I haven’t figured out what happens next. After watching a hostage drama on television a few years back, I wanted to write a novel that spans a single, drawn-out day where it is more about the atmospheric claustrophobia that a situation like this entails than merely a protagonist-antagonist thriller. I wanted to write something closer to what I would call domestic noir. Mauvignier’s novel reminded me of the book I wanted to write.
The Birthday Party is a hostage drama where, for a change, it is the drama that takes center stage. It’s as much about the characters as flesh and blood people as it is about the peril they are in. Laurent Mauvignier writes in long, serpent-like sentences that coil around the reader’s mind and gradually, through increasing tension, squeeze it to a pulp. As each sentence goes on, the claustrophobia builds to an almost unbearable crescendo and before long, there is barely room for even a sigh.
A sigh is the closest one could manage to a gasp of air, especially when the book is intent on drowning its reader in a sea of claustrophobia.
At a whopping 500+ page length, it could have ended up being a bloated affair, but the book is anything but that. On the contrary, in spite of spanning a single claustrophobically atmospheric day, this is a read that flies by, in spite of its deliberately slow pacing, giving the reader time and space to soak in each and every detail. Or maybe it flew by for me because I love slow pacing.

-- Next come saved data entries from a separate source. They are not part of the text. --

/-- **`murty_petersson_newform_lower_bound` from the Hoffstein–Lockhart input in arithmetic
form.** The fact follows from: for every `ε > 0` there is `c > 0` such that for every level `N`,
every elliptic curve `W / ℚ` with newform `f ∈ S₂(Γ₀(N))`, every limit `L` at `w → 2⁺` of the
naive good-prime symmetric-square Euler product of `W` (integers `a_p(W)` only) satisfies
`c N^{-ε} ≤ L` — the printed input "by a result of Hoffstein and Lockhart [HL],
`log (f,f) > (1−ε) log N`" of Murty 1999, §2, in the form `L(2, sym² E) ≫_ε N^{-ε}`
(Hoffstein–Lockhart 1994 with the appendix of Goldfeld–Hoffstein–Lieman).
[cite: Murty1999CongruencePrimes, §2 p. 7] -/
theorem murty_petersson_newform_lower_bound_of_symmSq_lower_bound_lFunction
    (h : ∀ ε : ℝ, 0 < ε → ∃ c : ℝ, 0 < c ∧
      ∀ (N : ℕ) [NeZero N] (W : WeierstrassCurve ℚ) [W.IsElliptic] (f : CuspForm (Gamma0 N) 2),
        IsNewformOf W f → ∀ L : ℝ,
          Tendsto (fun w : ℝ ↦ ∏' p : Nat.Primes, (if (p : ℕ) ∣ N then (1 : ℝ) else
            ((1 - p * (p : ℝ) ^ (-w)) *
              (1 - (((W.LFunction p : ℤ) : ℝ) ^ 2 - 2 * p) * (p : ℝ) ^ (-w) +
                (p : ℝ) ^ 2 * ((p : ℝ) ^ (-w)) ^ 2))⁻¹))
            (𝓝[>] 2) (𝓝 L) →
          c * (N : ℝ) ^ (-ε) ≤ L) :
    murty_petersson_newform_lower_bound := by
  refine murty_petersson_newform_lower_bound_of_symmSq_lower_bound fun ε hε ↦ ?_
  obtain ⟨c, hc, hcN⟩ := h ε hε
  refine ⟨c, hc, fun N _ W _ f hf L hL ↦ hcN N W f hf L ?_⟩
  simp_rw [← hf.norm_cuspCoeff_sq_eq]
  exact hL

end EllipticCurve

end Literature.NumberTheory.EllipticCurves.ModularForms

end
set_option synthInstance.maxHeartbeats 400000 in
set_option maxHeartbeats 6400000 in
/-- **FILE A's Haar functional at the CM datum is a linear isomorphism `ℓ ≃ W`** (`v` NON-SPLIT; `μ` any Haar measure on `N(L⁺_v)`): a linear
`Λ : ℓ →ₗ[ℂ] W` with `Λ [f] = ∫_N f(w₀ n) dμ` for every section vanishing at `1`, BIJECTIVE (★ (Supp), ★ FILE A, `exists_openCellSection_sigma`, ★ F1 + ★ (U)).
[cite: Casselman1995, Lemma 7.1.1 (a) and §6.3] [cite: BernsteinZelevinsky1977, Geometrical Lemma 2.12 and Thm. 5.2] -/
theorem exists_openCellFunctional_bijective_cm (hv : ∀ w : PlacesOver L v, IsCMField.complexConj L • w.1 = w.1)
    (hσ : haveI := locallyCompactSpace_cmBorelU L 3 v
      ∀ w : W, ∃ K : Subgroup ↥(unitaryGroupOfForm (conjLocal L (IsCMField.complexConj L) v) (cmLocalForm L 3 v)), IsOpen (K : Set ↥(unitaryGroupOfForm (conjLocal L (IsCMField.complexConj L) v) (cmLocalForm L 3 v))) ∧ ∀ b : ↥(cmBorelTriple L 3 v).P, (b : ↥(unitaryGroupOfForm (conjLocal L (IsCMField.complexConj L) v) (cmLocalForm L 3 v))) ∈ K → (Representation.twist (σ.comp (cmBorelTriple L 3 v).proj) (rootDeltaChar (cmBorelTriple L 3 v).P)) b w = w)
    [MeasurableSpace ↥(cmBorelTriple L 3 v).N] [BorelSpace ↥(cmBorelTriple L 3 v).N] (μ : Measure ↥(cmBorelTriple L 3 v).N) [μ.IsHaarMeasure]
    (ℓ : haveI := locallyCompactSpace_cmBorelU L 3 v
      Submodule ℂ ((cmBorelTriple L 3 v).restrict (Representation.normalizedInd (cmBorelTriple L 3 v) σ)).Coinvariants)
    (hℓ : haveI := locallyCompactSpace_cmBorelU L 3 v
      ∀ x, x ∈ ℓ ↔ ∃ f : Representation.SmoothInd (cmBorelTriple L 3 v).P (Representation.twist (σ.comp (cmBorelTriple L 3 v).proj) (rootDeltaChar (cmBorelTriple L 3 v).P)),
        f.toFun 1 = 0 ∧ Representation.Coinvariants.mk ((cmBorelTriple L 3 v).restrict (Representation.normalizedInd (cmBorelTriple L 3 v) σ)) f = x) :
    haveI := locallyCompactSpace_cmBorelU L 3 v;
    ∃ Λ : ↥ℓ →ₗ[ℂ] W,
      (∀ (f : Representation.SmoothInd (cmBorelTriple L 3 v).P (Representation.twist (σ.comp (cmBorelTriple L 3 v).proj) (rootDeltaChar (cmBorelTriple L 3 v).P))) (hf : f.toFun 1 = 0),
          Λ ⟨_, (cmBorelTriple L 3 v).mk_mem_openCell (Representation.twist (σ.comp (cmBorelTriple L 3 v).proj) (rootDeltaChar (cmBorelTriple L 3 v).P)) ℓ hℓ hf⟩ = ∫ n, f.toFun (w₀ * (n : ↥(unitaryGroupOfForm (conjLocal L (IsCMField.complexConj L) v) (cmLocalForm L 3 v)))) ∂μ) ∧
        Function.Bijective Λ := by
  haveI := locallyCompactSpace_cmBorelU L 3 v
  haveI : LocallyCompactSpace ↥(unitaryGroupOfForm (conjLocal L (IsCMField.complexConj L) v) (cmLocalForm L 3 v)) := locallyCompactSpace_local (IsCMField.complexConj L) 3 _ v
  haveI : SecondCountableTopology ↥(unitaryGroupOfForm (conjLocal L (IsCMField.complexConj L) v) (cmLocalForm L 3 v)) := secondCountableTopology_local (IsCMField.complexConj L) 3 _ v
  have hNcl : IsClosed ((cmBorelTriple L 3 v).N : Set ↥(unitaryGroupOfForm (conjLocal L (IsCMField.complexConj L) v) (cmLocalForm L 3 v))) :=
    (isClosed_upperUnitriangular (n := 3) (R := LocalRing L v)).preimage continuous_subtype_val
  haveI : LocallyCompactSpace ↥(cmBorelTriple L 3 v).N := hNcl.isClosedEmbedding_subtypeVal.locallyCompactSpace
  haveI : SecondCountableTopology ↥(cmBorelTriple L 3 v).N := TopologicalSpace.Subtype.secondCountableTopology _
  haveI : CompleteSpace W := FiniteDimensional.complete ℂ W
  have hN := isLimitOfCompactOpen_cmBorelTriple_N L 3 v
  haveI : μ.IsMulRightInvariant := hN.isMulRightInvariant μ
  -- (Supp) compact support of every cell function (★ `hasCompactSupport_cellFun_cmBorel_three`, any `τ`)
  have hcs : ∀ f : Representation.SmoothInd (cmBorelTriple L 3 v).P (Representation.twist (σ.comp (cmBorelTriple L 3 v).proj) (rootDeltaChar (cmBorelTriple L 3 v).P)),
      f.toFun 1 = 0 → HasCompactSupport fun n : ↥(cmBorelTriple L 3 v).N => f.toFun (w₀ * (n : ↥(unitaryGroupOfForm (conjLocal L (IsCMField.complexConj L) v) (cmLocalForm L 3 v)))) :=
    fun f hf => hasCompactSupport_cellFun_cmBorel_three L v hv w₀ hw₀ _ f hf
  -- FILE A: the Haar functional `Λ` on `ℓ`
  have HΛ := (cmBorelTriple L 3 v).exists_openCellFunctional (Representation.twist (σ.comp (cmBorelTriple L 3 v).proj) (rootDeltaChar (cmBorelTriple L 3 v).P)) μ w₀ ℓ hℓ hN hcs
  obtain ⟨Λ, hΛ⟩ := HΛ
  -- (L-ℓ) an open-cell section with indicator cell function `1_K · w` for EVERY `w`
  have hsec : ∀ w : W, ∃ Φ : Representation.SmoothInd (cmBorelTriple L 3 v).P (Representation.twist (σ.comp (cmBorelTriple L 3 v).proj) (rootDeltaChar (cmBorelTriple L 3 v).P)),
      Φ.toFun 1 = 0 ∧ ∃ K : Set ↥(cmBorelTriple L 3 v).N, IsOpen K ∧ IsCompact K ∧ K.Nonempty ∧
        ∀ n : ↥(cmBorelTriple L 3 v).N, Φ.toFun (w₀ * (n : ↥(unitaryGroupOfForm (conjLocal L (IsCMField.complexConj L) v) (cmLocalForm L 3 v)))) = K.indicator (fun _ => w) n := by
    intro w
    have H := hσ w
    obtain ⟨K'', hK''o, hK''⟩ := H
    exact exists_openCellSection_sigma L v σ w₀ hw₀ hK''o hK''
  -- (U) `dim ℓ ≤ dim W` (★ F1 Bruhat decomposition at the given `w₀`; stepwise, the one-shot `obtain` is an `isDefEq` wall)
  have H0 := U3LocalBruhatDecomposition_holds L v
  have H1 := H0 hv
  obtain ⟨w₀', hw₀'val, -, hBruhat, -⟩ := H1
  have hww : w₀' = w₀ := Subtype.ext (Units.ext (hw₀'val.trans hw₀.symm))
  rw [hww] at hBruhat
  have HU := Representation.finrank_le_of_forall_mem_iff_exists_toFun_one_eq_zero_normalizedInd (cmBorelTriple L 3 v) σ w₀ hN hBruhat hcs ℓ hℓ
  obtain ⟨hfin, hle⟩ := HU
  exact ⟨Λ, hΛ, (cmBorelTriple L 3 v).openCellFunctional_bijective (Representation.twist (σ.comp (cmBorelTriple L 3 v).proj) (rootDeltaChar (cmBorelTriple L 3 v).P)) μ w₀ ℓ hℓ Λ hΛ hfin hle hsec⟩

I’m aboard a ship. A rust bucket to be more precise. A vessel that creaks to high glory. Down here in the ship’s dimly lit dining hall, a Madonna crooning from the lonely speaker nudged in a crevice, her tunes remind me of a while bygone. Dinner is served, and the meal is a lonely affair. Some mashed potatoes and a sauce whose colour and name I can’t discern to save my life.

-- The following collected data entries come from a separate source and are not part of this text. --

import Summits.QuantumFields.GaugeBoot.ClassBBootstrapSoundnessZd
import Summits.QuantumFields.GaugeBoot.ClassBStrongCoupling
import HarnessLib

/-!
# The complete Kazakov–Zheng infinite-lattice SDP under DLR uniqueness: Class B is inhabited and the bounds converge to the unique Gibbs value (gauge-boot, L3(α) ↔ L1/L4)

HONEST FRAMING (cell `pub-gaugeboot`, page 1 of every file): the venture produces certified bounds
on lattice expectations at stated coupling, gauge group, dimension and torus size; NOT a mass gap,
NOT a continuum limit, NOT a string tension; NOT Yang–Mills-summit-bearing (barriers
`FixedCouplingUltralocality`, `PerturbativeInvisibility`). Structural; it certifies no number.

## Content (`SU(N)` on `ℤ^d`, `d ≥ 1`, `β ≥ 0` with a unique DLR state — e.g. `6(d-1)N β < 1`)

`ClassBBootstrapSoundnessZd` proved that every Class-B state is feasible for the COMPLETE KZ SDP
`kzLevelValuesZdSuN` (loop equations, positivity, the full lattice symmetry, site + link + diagonal
RP cuts) at every level, and `RPBootstrapBoundsConvergenceZd` that the bounds of the SDP WITHOUT the
diagonal cuts converge to the extrema over the RP fully symmetric Gibbs states. Whether the complete
SDP is feasible at all at a given `β` is the inhabitation of Class B. Under DLR UNIQUENESS
(`ClassBStrongCoupling.exists_classBState_of_subsingleton`: the unique state is Class B):

* ★★ `kzLevelValuesZd_nonempty_of_subsingleton` — the complete SDP is feasible at every level, and
  `∫ P dν` (the unique state `ν`) is one of its values;
* ★★★ `tendsto_sSup_kzLevelValuesZd_of_subsingleton` / `tendsto_sInf_…` — its upper and lower
  bounds converge to `∫ P dν` (squeezed between the unique value and the bounds without the diagonal
  cuts, which converge to it); ★★ `…_of_small` — in particular for `6(d-1)N β < 1`;
* ★★ `kz_sandwich_of_subsingleton` — at every level `∫ P dν ∈ kz_n(P) ⊆ rpFullSym_n(P) ⊆ … ⊆
  plain_n(P)`: in the uniqueness window all of Kazakov–Zheng's cuts are sound for THE state and none
  changes the limit.

What this is NOT: anything outside DLR uniqueness (there Class-B inhabitation is the open
`TorusLimitPointsDiagonalRP`); rates; numbers.

References: V. Kazakov, Z. Zheng, arXiv:2203.11360, arXiv:2404.16925; K. Osterwalder, E. Seiler,
Ann. Phys. 110 (1978) 440, §4 (strong-coupling uniqueness). Folklore.
-/

noncomputable section

open MeasureTheory Filter Topology
open scoped ComplexOrder
open Literature.MathematicalPhysics.QuantumFieldTheory (LatticeRep)
open Literature.MathematicalPhysics.QuantumLattice

namespace Summit.QuantumFields.GaugeBoot

section ZdSuN

variable {d : ℕ} [NeZero d] (N : ℕ)

/-- ★★ **Under DLR uniqueness (`β ≥ 0`) the complete KZ SDP is feasible at every level**, the unique
state's expectation being one of its values. -/
theorem integral_mem_kzLevelValuesZd_of_subsingleton {β : ℝ} (hβ : 0 ≤ β)
    (hsub : (ymGibbsMeasures (d := d) (fundamentalRep (Fin N)) β).Subsingleton)
    {ν : Measure (LGConfig d (Matrix.specialUnitaryGroup (Fin N) ℂ))}
    (hν : ν ∈ ymGibbsMeasures (d := d) (fundamentalRep (Fin N)) β) (n : ℕ)
    (P : C(LGConfig d (Matrix.specialUnitaryGroup (Fin N) ℂ), ℝ)) :
    ∫ U, P U ∂ν ∈ kzLevelValuesZdSuN (d := d) N β n P := by
  haveI : SecondCountableTopology (Matrix (Fin N) (Fin N) ℂ) :=
    inferInstanceAs (SecondCountableTopology (Fin N → Fin N → ℂ))
  haveI : SecondCountableTopology (Matrix.specialUnitaryGroup (Fin N) ℂ) :=
    Topology.IsEmbedding.subtypeVal.secondCountableTopology
  obtain ⟨ω, hω, huniq⟩ := exists_classBState_of_subsingleton (fundamentalRep (Fin N))
    (continuous_fundamentalRep _) hβ hsub
  rw [huniq ν hν]
  exact ω.integral_mem_kzLevelValuesZd N β n P

/-- ★★ Non-emptiness of the complete SDP under uniqueness. -/
theorem kzLevelValuesZd_nonempty_of_subsingleton {β : ℝ} (hβ : 0 ≤ β)
    (hsub : (ymGibbsMeasures (d := d) (fundamentalRep (Fin N)) β).Subsingleton) (n : ℕ)
    (P : C(LGConfig d (Matrix.specialUnitaryGroup (Fin N) ℂ), ℝ)) :
    (kzLevelValuesZdSuN (d := d) N β n P).Nonempty := by
  obtain ⟨ν, hν⟩ := Literature.MathematicalPhysics.QuantumFieldTheory.ymGibbsMeasures_nonempty (d := d)
    (fundamentalRep (Fin N)) (continuous_fundamentalRep _) β
  exact ⟨_, integral_mem_kzLevelValuesZd_of_subsingleton N hβ hsub hν n P⟩

omit [NeZero d] in
/-- The values with the site and link cuts are plain values: `rpFullSym ⊆ plain`. -/
theorem rpFullSymLevelValuesZd_subset_levelValuesZd (β : ℝ) (n : ℕ)
    (P : C(LGConfig d (Matrix.specialUnitaryGroup (Fin N) ℂ), ℝ)) :
    rpFullSymLevelValuesZdSuN (d := d) N β n P ⊆ levelValuesZdSuN (d := d) N β n P :=
  (rpFullSymLevelValuesZd_subset_fullSym N β n P).trans
    ((fullSymLevelValuesZd_subset_spaceSymLevelValuesZd N β n P).trans
      ((spaceSymLevelValuesZd_subset_symLevelValuesZd N β n P).trans
        (symLevelValuesZd_subset_levelValuesZd N β n P)))

/-- ★★ **The sandwich at every level under uniqueness**: `∫ P dν ∈ kz_n(P) ⊆ rpFullSym_n(P) ⊆ plain_n(P)`
— all of Kazakov–Zheng's cuts are sound for THE state. -/
theorem kz_sandwich_of_subsingleton {β : ℝ} (hβ : 0 ≤ β)
    (hsub : (ymGibbsMeasures (d := d) (fundamentalRep (Fin N)) β).Subsingleton)
    {ν : Measure (LGConfig d (Matrix.specialUnitaryGroup (Fin N) ℂ))}
    (hν : ν ∈ ymGibbsMeasures (d := d) (fundamentalRep (Fin N)) β) (n : ℕ)
    (P : C(LGConfig d (Matrix.specialUnitaryGroup (Fin N) ℂ), ℝ)) :
    ∫ U, P U ∂ν ∈ kzLevelValuesZdSuN (d := d) N β n P ∧
      kzLevelValuesZdSuN (d := d) N β n P ⊆ rpFullSymLevelValuesZdSuN (d := d) N β n P ∧
      rpFullSymLevelValuesZdSuN (d := d) N β n P ⊆ levelValuesZdSuN (d := d) N β n P :=
  ⟨integral_mem_kzLevelValuesZd_of_subsingleton N hβ hsub hν n P, kzLevelValuesZd_subset_rpFullSym N β n P,
    rpFullSymLevelValuesZd_subset_levelValuesZd N β n P⟩

/-- ★★★ **Under DLR uniqueness (`β ≥ 0`) the upper bounds of the complete KZ SDP converge to the
unique Gibbs value `∫ P dν`** (squeeze: `∫ P dν ≤ sup kz_n ≤ sup rpFullSym_n → ∫ P dν`). [folklore] -/
theorem tendsto_sSup_kzLevelValuesZd_of_subsingleton {β : ℝ} (hβ : 0 ≤ β)
    (hsub : (ymGibbsMeasures (d := d) (fundamentalRep (Fin N)) β).Subsingleton)
    {ν : Measure (LGConfig d (Matrix.specialUnitaryGroup (Fin N) ℂ))}
    (hν : ν ∈ ymGibbsMeasures (d := d) (fundamentalRep (Fin N)) β)
    {P : C(LGConfig d (Matrix.specialUnitaryGroup (Fin N) ℂ), ℝ)}
    (hP : P ∈ polyAlgebra (ι := ZdEdge d) (fundamentalLatticeRep N)) :
    Tendsto (fun n => sSup (kzLevelValuesZdSuN (d := d) N β n P)) atTop (𝓝 (∫ U, P U ∂ν)) := by
  -- the bounds without the diagonal cuts converge to `∫ P dν`
  have hrp : rpDlrValuesSuN (d := d) N β P = {∫ U, P U ∂ν} := by
    obtain ⟨⟨t, μ, hμ, hT, hperm, hrefl, hsite, hlink, rfl⟩, -, -⟩ := rpDlrValues_nonempty_bdd_suN (d := d) N hβ P
    ext s
    constructor
    · rintro ⟨μ', hμ', -, -, -, -, -, rfl⟩
      rw [hsub hμ' hν]
      rfl
    · rintro rfl
      exact ⟨μ, hμ, hT, hperm, hrefl, hsite, hlink, by rw [hsub hμ hν]⟩
  have hup := tendsto_sSup_rpFullSymLevelValuesZd_suN N hβ hP
  rw [hrp, csSup_singleton] at hup
  -- squeeze
  refine tendsto_of_tendsto_of_tendsto_of_le_of_le' tendsto_const_nhds hup ?_ ?_
  · filter_upwards [eventually_mem_certDomainZd_suN N β hP] with n hn
    obtain ⟨hbdd, -, -⟩ := bdd_rpFullSymLevelValuesZd_suN N hβ hn
    exact le_csSup (hbdd.mono (kzLevelValuesZd_subset_rpFullSym N β n P))
      (integral_mem_kzLevelValuesZd_of_subsingleton N hβ hsub hν n P)
  · filter_upwards [eventually_mem_certDomainZd_suN N β hP] with n hn
    obtain ⟨hbdd, -, -⟩ := bdd_rpFullSymLevelValuesZd_suN N hβ hn
    exact csSup_le_csSup hbdd (kzLevelValuesZd_nonempty_of_subsingleton N hβ hsub n P)
      (kzLevelValuesZd_subset_rpFullSym N β n P)

/-- ★★★ **… and the lower bounds converge to `∫ P dν`.** -/
theorem tendsto_sInf_kzLevelValuesZd_of_subsingleton {β : ℝ} (hβ : 0 ≤ β)
    (hsub : (ymGibbsMeasures (d := d) (fundamentalRep (Fin N)) β).Subsingleton)
    {ν : Measure (LGConfig d (Matrix.specialUnitaryGroup (Fin N) ℂ))}
    (hν : ν ∈ ymGibbsMeasures (d := d) (fundamentalRep (Fin N)) β)
    {P : C(LGConfig d (Matrix.specialUnitaryGroup (Fin N) ℂ), ℝ)}
    (hP : P ∈ polyAlgebra (ι := ZdEdge d) (fundamentalLatticeRep N)) :
    Tendsto (fun n => sInf (kzLevelValuesZdSuN (d := d) N β n P)) atTop (𝓝 (∫ U, P U ∂ν)) := by
  have hrp : rpDlrValuesSuN (d := d) N β P = {∫ U, P U ∂ν} := by
    obtain ⟨⟨t, μ, hμ, hT, hperm, hrefl, hsite, hlink, rfl⟩, -, -⟩ := rpDlrValues_nonempty_bdd_suN (d := d) N hβ P
    ext s
    constructor
    · rintro ⟨μ', hμ', -, -, -, -, -, rfl⟩
      rw [hsub hμ' hν]
      rfl
    · rintro rfl
      exact ⟨μ, hμ, hT, hperm, hrefl, hsite, hlink, by rw [hsub hμ hν]⟩
  have hlow := tendsto_sInf_rpFullSymLevelValuesZd_suN N hβ hP
  rw [hrp, csInf_singleton] at hlow
  refine tendsto_of_tendsto_of_tendsto_of_le_of_le' hlow tendsto_const_nhds ?_ ?_
  · filter_upwards [eventually_mem_certDomainZd_suN N β hP] with n hn
    obtain ⟨-, hbdd, -⟩ := bdd_rpFullSymLevelValuesZd_suN N hβ hn
    exact csInf_le_csInf hbdd (kzLevelValuesZd_nonempty_of_subsingleton N hβ hsub n P)
      (kzLevelValuesZd_subset_rpFullSym N β n P)
  · filter_upwards [eventually_mem_certDomainZd_suN N β hP] with n hn
    obtain ⟨-, hbdd, -⟩ := bdd_rpFullSymLevelValuesZd_suN N hβ hn
    exact csInf_le (hbdd.mono (kzLevelValuesZd_subset_rpFullSym N β n P))
      (integral_mem_kzLevelValuesZd_of_subsingleton N hβ hsub hν n P)

/-- ★★ **Strong coupling `0 ≤ β`, `6(d-1)N β < 1`: the complete KZ SDP bounds converge to the unique
Gibbs value.** [folklore] -/
theorem tendsto_kzLevelValuesZd_of_small {β : ℝ} (hβ : 0 ≤ β) (hsmall : 6 * ((d - 1 : ℕ) : ℝ) * N * |β| < 1)
    {ν : Measure (LGConfig d (Matrix.specialUnitaryGroup (Fin N) ℂ))}
    (hν : ν ∈ ymGibbsMeasures (d := d) (fundamentalRep (Fin N)) β)
    {P : C(LGConfig d (Matrix.specialUnitaryGroup (Fin N) ℂ), ℝ)}
    (hP : P ∈ polyAlgebra (ι := ZdEdge d) (fundamentalLatticeRep N)) :
    Tendsto (fun n => sSup (kzLevelValuesZdSuN (d := d) N β n P)) atTop (𝓝 (∫ U, P U ∂ν)) ∧
      Tendsto (fun n => sInf (kzLevelValuesZdSuN (d := d) N β n P)) atTop (𝓝 (∫ U, P U ∂ν)) :=
  have hsub := subsingleton_ymGibbsMeasures_allGroups (fundamentalRep (Fin N)) (continuous_fundamentalRep _) hsmall
  ⟨tendsto_sSup_kzLevelValuesZd_of_subsingleton N hβ hsub hν hP,
    tendsto_sInf_kzLevelValuesZd_of_subsingleton N hβ hsub hν hP⟩

end ZdSuN

end Summit.QuantumFields.GaugeBoot

end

A few moments later, the sous-chef joins me. She asks “How is the food?” and before I could answer, she says “You can be honest about it. I only blanched the vegetables and the head chef has already snoozed off in the throes of his extra glass of rum.” Since honesty is the order of the hour, I say “The potatoes are bland, but in a comforting manner. I’m not much of a spice person anyway.” Quickly she replies “That’s why you have barely touched the gravy!” We both laugh at this and she brings out, to my surprise, a bottle of Merlot. A few glasses later, she starts telling me something.
She doesn’t have a name. Or rather, the closest to a name she has is a nickname called “Boulder”. No, it wasn’t either of her parents. It was her girlfriend. Her name is Samsa. And before I attempt to draw any conclusions, she clears the air by saying “My story isn’t Kafka-esque even in the remotest manner!”. The girlfriend is almost an ex. They have been together for decades. Then one fine day, she wants to have a baby. A few arguments later, Boulder caves in and ten months later, the baby is born. Her name is Tinna.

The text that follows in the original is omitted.